WHEREAS, The RHL Group, Inc., a California corporation ("RHL Group") has agreed to lend certain funds to MyMedicalRecords, Inc., a Delaware corporation (formerly mymedicalrecords.com, Inc.) ("MMR");

WHEREAS, MMR is the wholly owned subsidiary of MMR Information Systems, Inc., a Delaware corporation (formerly Favrille, Inc.) ("Parent" or "Guarantor"); and

WHEREAS, Parent desires to induce the RHL Group to so enter into the Agreement to lend certain funds to MMR;

The Parties agree as follows:

(1) For valuable consideration, the Guarantor unconditionally guarantees and promises to pay to RHL Group, or at its order, in lawful money of the United States, an amount equal to any and all sums that are, or will be, due and owing under those certain First, Second, Third and Fourth Amended and Restated Secured Promissory Notes (the "Fourth Note") dated on or about April 29, 2010.
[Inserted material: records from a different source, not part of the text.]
import Literature.Analysis.FunctionSpaces.GagliardoNirenbergSobolev
import HarnessLib

/-!
# The Gagliardo–Nirenberg–Sobolev inequality on coordinate-lower sets

`Literature.Analysis.FunctionSpaces.GagliardoNirenbergSobolev` proves the
Gagliardo–Nirenberg–Sobolev inequality `‖u‖_{L^{p*}(E)} ≤ C ‖Du‖_{L^p(E)}` (`1 ≤ p < n = dim E`, `1/p* = 1/p - 1/n`) for
`C¹` functions `u : E → F` with compact support (`Literature.Analysis.FunctionSpaces.eLpNorm_le_mul_eLpNorm_fderiv_of_eq`). This
file proves the same inequality with both norms taken over a measurable subset `U ⊆ E` only,
`‖u‖_{L^{p*}(U)} ≤ C ‖Du‖_{L^p(U)}` for **all** `u ∈ C¹_c(E; F)` (no vanishing on `∂U`), provided
`U` is a *lower set in suitable linear coordinates*: for some linear isomorphism
`e : E ≃L[ℝ] ℝⁿ`, moving from a point of `U` in the direction `-e⁻¹(eᵢ)` of any coordinate axis
never leaves `U` (`Literature.Analysis.FunctionSpaces.exists_eLpNorm_restrict_le_mul_eLpNorm_restrict_fderiv`). Examples:
half-spaces, and — the case this file is written for — strict epigraphs `{γ(y') < yₙ}` of
Lipschitz functions, in coordinates whose axes all lie in the cone `{K |v'| ≤ -vₙ}` (see
`Literature.Analysis.FunctionSpaces.SobolevTraceEmbeddingProofs`, where the Sobolev embedding
`W^{1,p}(Ω) ⊆ L^{p*}(Ω)` on bounded Lipschitz domains is deduced).

This is the device of R. A. Adams, *Sobolev Spaces* (1975), Lemma 5.10 (the case `m = 1` of the
Sobolev imbedding theorem 5.4, Part I, Case A for bounded domains with the cone property;
= Adams–Fournier, 2nd ed. (2003), Thm. 4.12, Part I, Case C): Gagliardo's proof of Sobolev's
inequality (Adams, 5.11, (21)) only integrates `d/dt |u|^γ` along *one-sided* coordinate
half-lines `x + t eᵢ` issuing from `x`, so it applies verbatim on a region which contains, with
each of its points, these half-lines ("`w_i(x)` contains a segment ... with one endpoint at `x`",
loc. cit.), the integrals then extending over the region only.

## Main results

* `Literature.Analysis.FunctionSpaces.indicator_enorm_rpow_le_lintegral_indicator_update`: the one-sided line estimate on
  `ℝⁿ = ι → ℝ`: for `γ ≥ 1`, a coordinate-lower set `V` and `x ∈ V`,
  `‖u x‖^γ ≤ ∫_{t ≤ xᵢ} γ ‖u‖^{γ-1} ‖Du‖ (update x i t) dt`, the half-line staying in `V`.
* `Literature.Analysis.FunctionSpaces.lintegral_indicator_rpow_pow_le`: `∫_V (‖u‖^γ)^{n'} ≤ (∫_V γ ‖u‖^{γ-1} ‖Du‖)^{n'}`,
  `n' = n/(n-1)`, by the grid-lines lemma (`Literature.Analysis.FunctionSpaces.lintegral_rpow_le_of_le_lintegral_update`).
* `Literature.Analysis.FunctionSpaces.setLIntegral_rpow_pow_le_of_equiv`: transfer to a finite-dimensional `E` with an additive
  Haar measure along any `e : E ≃L[ℝ] (ι → ℝ)` (Haar uniqueness), for `U ⊆ E` lower in the
  `e`-coordinates.
* `Literature.Analysis.FunctionSpaces.exists_eLpNorm_restrict_le_mul_eLpNorm_restrict_fderiv`: the inequality
  `‖u‖_{L^{p*}(μ|U)} ≤ C ‖Du‖_{L^p(μ|U)}` for `1 ≤ p < n`, `u ∈ C¹_c(E; F)`, `F` any real normed
  space, with `C` depending on `E`, `μ`, `p`, `e` only (Hölder step as in Adams, 5.10 / Evans,
  *PDE*, §5.6.1, Theorem 1).

## References

* R. A. Adams, *Sobolev Spaces*, Academic Press (1975), Lemma 5.10 and Remark 5.11.
* R. A. Adams, J. J. F. Fournier, *Sobolev Spaces*, 2nd ed. (2003), Thm. 4.12.
* L. C. Evans, *Partial Differential Equations*, 2nd ed. (2010), §5.6.1, Theorem 1.
-/

noncomputable section

open scoped ENNReal NNReal
open Set Function Finset MeasureTheory Measure Filter Module

namespace Literature.Analysis.FunctionSpaces

variable {ι : Type*} {F : Type*} [NormedAddCommGroup F] [NormedSpace ℝ F]

local prefix:max "#" => Fintype.card

/-! ### The one-sided line estimate on coordinate-lower sets of `ℝⁿ` -/

/-- On a set `V ⊆ ℝⁿ` which is *lower in each coordinate* (`x ∈ V`, `t ≤ xᵢ` implies
`update x i t ∈ V`), the integral of `G` over the half-line `{update x i t | t ≤ xᵢ}` through a
point `x ∈ V` is dominated by the integral of `𝟙_V G` over the whole line. [folklore] -/
theorem setLIntegral_Iic_update_le_lintegral_indicator [DecidableEq ι] {V : Set (ι → ℝ)}
    (hV : ∀ x ∈ V, ∀ i, ∀ t ≤ x i, update x i t ∈ V) {x : ι → ℝ} (hx : x ∈ V) (i : ι)
    (G : (ι → ℝ) → ℝ≥0∞) :
    ∫⁻ t in Iic (x i), G (update x i t) ≤ ∫⁻ t, V.indicator G (update x i t) :=
  calc ∫⁻ t in Iic (x i), G (update x i t) = ∫⁻ t in Iic (x i), V.indicator G (update x i t) :=
        setLIntegral_congr_fun measurableSet_Iic fun t ht =>
          (indicator_of_mem (hV x hx i t ht) G).symm
    _ ≤ ∫⁻ t, V.indicator G (update x i t) := lintegral_mono' Measure.restrict_le_self le_rfl

/-- **One-sided line estimate** (Adams, *Sobolev Spaces* (1975), proof of Lemma 5.10, (19)–(20),
and Remark 5.11: `sup |u|^γ ≤ γ ∫ |u|^{γ-1} |Dᵢu| dxᵢ` along a coordinate half-line contained in
the region). Let `V ⊆ ℝⁿ` be lower in each coordinate, `u ∈ C¹_c(ℝⁿ; F)` with `F` any real normed
space and `γ ≥ 1`. Then for every `x` and `i`,
`𝟙_V(x) ‖u x‖^γ ≤ ∫ 𝟙_V γ ‖u‖^{γ-1} ‖Du‖ (update x i t) dt`: for `x ∈ V` the fundamental theorem
of calculus on `(-∞, xᵢ]` (where the line stays in `V`) applied, for `γ > 1`, to the real `C¹`
function `|ℓ ∘ u|^γ` with `ℓ` a norming functional at `u x` (as in
`Literature.Analysis.FunctionSpaces.enorm_rpow_le_lintegral_update`), and for `γ = 1` to `u` itself. [cite: Adams1975, Lemma 5.10 (proof, (19)–(20)) and Remark 5.11] -/
theorem indicator_enorm_rpow_le_lintegral_indicator_update [Fintype ι] [DecidableEq ι]
    {u : (ι → ℝ) → F} (hu : ContDiff ℝ 1 u) (h2u : HasCompactSupport u) {γ : ℝ≥0} (hγ : 1 ≤ γ)
    {V : Set (ι → ℝ)} (hV : ∀ x ∈ V, ∀ i, ∀ t ≤ x i, update x i t ∈ V) (x : ι → ℝ) (i : ι) :
    V.indicator (fun y => ‖u y‖ₑ ^ (γ : ℝ)) x ≤
      ∫⁻ t, V.indicator (fun y => γ * ‖u y‖ₑ ^ ((γ : ℝ) - 1) * ‖fderiv ℝ u y‖ₑ) (update x i t) := by
  by_cases hx : x ∈ V
  swap
  · simp [hx]
  rw [indicator_of_mem hx]
  set G : (ι → ℝ) → ℝ≥0∞ := fun y => γ * ‖u y‖ₑ ^ ((γ : ℝ) - 1) * ‖fderiv ℝ u y‖ₑ with hG
  have hud : Differentiable ℝ u := hu.differentiable one_ne_zero
  rcases hγ.eq_or_lt with rfl | hγ1
  · -- the case `γ = 1`: fundamental theorem of calculus for `u` itself
    simp only [NNReal.coe_one, ENNReal.rpow_one]
    calc ‖u x‖ₑ
      _ ≤ ∫⁻ t in Iic (x i), ‖deriv (u ∘ update x i) t‖ₑ := by
          apply le_trans (by simp) (HasCompactSupport.enorm_le_lintegral_Ici_deriv _ _ _)
          · exact hu.comp (by convert! contDiff_update 1 x i)
          · exact h2u.comp_isClosedEmbedding (isClosedEmbedding_update x i)
      _ ≤ ∫⁻ t in Iic (x i), G (update x i t) := by
          refine lintegral_mono fun t => ?_
          calc ‖deriv (u ∘ update x i) t‖ₑ
              = ‖fderiv ℝ u (update x i t) (deriv (update x i) t)‖ₑ := by
                rw [fderiv_comp_deriv _ (hud _) (hasDerivAt_update x i t).differentiableAt]
            _ ≤ ‖fderiv ℝ u (update x i t)‖ₑ * ‖deriv (update x i) t‖ₑ :=
                ContinuousLinearMap.le_opENorm _ _
            _ ≤ ‖fderiv ℝ u (update x i t)‖ₑ := by simp [deriv_update, Pi.enorm_single]
            _ = G (update x i t) := by simp [hG]
      _ ≤ ∫⁻ t, V.indicator G (update x i t) :=
          setLIntegral_Iic_update_le_lintegral_indicator hV hx i G
  -- the case `γ > 1`: norming functional and `|ℓ ∘ u| ^ γ`
  have hγ' : 1 < (γ : ℝ) := by exact_mod_cast hγ1
  have hγ0 : (γ : ℝ) ≠ 0 := (zero_lt_one.trans hγ').ne'
  obtain ⟨ℓ, hℓ, hℓx⟩ := exists_dual_vector'' ℝ (u x)
  set w : (ι → ℝ) → ℝ := fun y => ‖ℓ (u y)‖ ^ (γ : ℝ) with hw_def
  have hℓu : ContDiff ℝ 1 fun y => ℓ (u y) := ℓ.contDiff.comp hu
  have hw : ContDiff ℝ 1 w := hℓu.norm_rpow hγ'
  have h2w : HasCompactSupport w := by
    refine h2u.comp_left (g := fun z : F => ‖ℓ z‖ ^ (γ : ℝ)) ?_
    simp [Real.zero_rpow hγ0]
  have hℓud : Differentiable ℝ fun y => ℓ (u y) := hℓu.differentiable one_ne_zero
  -- pointwise bound on the derivative of `w`
  have hDw : ∀ y, ‖fderiv ℝ w y‖ₑ ≤ G y := by
    intro y
    have h1 := enorm_fderiv_norm_rpow_le (f := fun y => ℓ (u y)) hℓud (x := y) hγ1
    refine h1.trans ?_
    have hγ1' : 0 ≤ (γ : ℝ) - 1 := sub_nonneg.2 hγ'.le
    have hℓ1 : ‖(ℓ : F →L[ℝ] ℝ)‖ₑ ≤ 1 := by
      rw [enorm_eq_nnnorm, ← ENNReal.coe_one, ENNReal.coe_le_coe]
      exact hℓ
    simp only [hG]
    gcongr
    · calc ‖ℓ (u y)‖ₑ ≤ ‖(ℓ : F →L[ℝ] ℝ)‖ₑ * ‖u y‖ₑ := ℓ.le_opENorm (u y)
          _ ≤ 1 * ‖u y‖ₑ := by gcongr
          _ = ‖u y‖ₑ := one_mul _
    · calc ‖fderiv ℝ (fun y => ℓ (u y)) y‖ₑ = ‖(ℓ : F →L[ℝ] ℝ).comp (fderiv ℝ u y)‖ₑ := by
              rw [show (fun y => ℓ (u y)) = ℓ ∘ u from rfl,
                fderiv_comp y ℓ.differentiableAt (hud y), ℓ.fderiv]
          _ ≤ ‖(ℓ : F →L[ℝ] ℝ)‖ₑ * ‖fderiv ℝ u y‖ₑ := ContinuousLinearMap.opENorm_comp_le _ _
          _ ≤ 1 * ‖fderiv ℝ u y‖ₑ := by gcongr
          _ = ‖fderiv ℝ u y‖ₑ := one_mul _
  -- `‖u x‖ ^ γ = w x`
  have hwx : ‖u x‖ₑ ^ (γ : ℝ) = ‖w x‖ₑ := by
    simp only [hw_def, hℓx]
    rw [Real.enorm_rpow_of_nonneg (by positivity) (by positivity)]
    simp [enorm, nnnorm_norm]
  rw [hwx]
  calc ‖w x‖ₑ
    _ ≤ ∫⁻ t in Iic (x i), ‖deriv (w ∘ update x i) t‖ₑ := by
        apply le_trans (by simp) (HasCompactSupport.enorm_le_lintegral_Ici_deriv _ _ _)
        · exact hw.comp (by convert! contDiff_update 1 x i)
        · exact h2w.comp_isClosedEmbedding (isClosedEmbedding_update x i)
    _ ≤ ∫⁻ t in Iic (x i), G (update x i t) := by
        refine lintegral_mono fun t => ?_
        calc ‖deriv (w ∘ update x i) t‖ₑ
            = ‖fderiv ℝ w (update x i t) (deriv (update x i) t)‖ₑ := by
              rw [fderiv_comp_deriv _ (hw.differentiable one_ne_zero).differentiableAt
                (hasDerivAt_update x i t).differentiableAt]
          _ ≤ ‖fderiv ℝ w (update x i t)‖ₑ * ‖deriv (update x i) t‖ₑ :=
              ContinuousLinearMap.le_opENorm _ _
          _ ≤ ‖fderiv ℝ w (update x i t)‖ₑ := by simp [deriv_update, Pi.enorm_single]
          _ ≤ G (update x i t) := hDw _
    _ ≤ ∫⁻ t, V.indicator G (update x i t) :=
        setLIntegral_Iic_update_le_lintegral_indicator hV hx i G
(2) The liability of Guarantor under this Guaranty shall not exceed at any one time, the sum of: (a) the amount due under the Fourth Note; and (b) all interest, fees, and other costs and expenses relating to or arising out of the Fourth Note. This is a continuing guaranty relating to any indebtedness, including that arising under successive transactions which shall either continue the indebtedness or from time to time renew it after it has been satisfied. Any payment by Guarantor shall not reduce its maximum obligation hereunder.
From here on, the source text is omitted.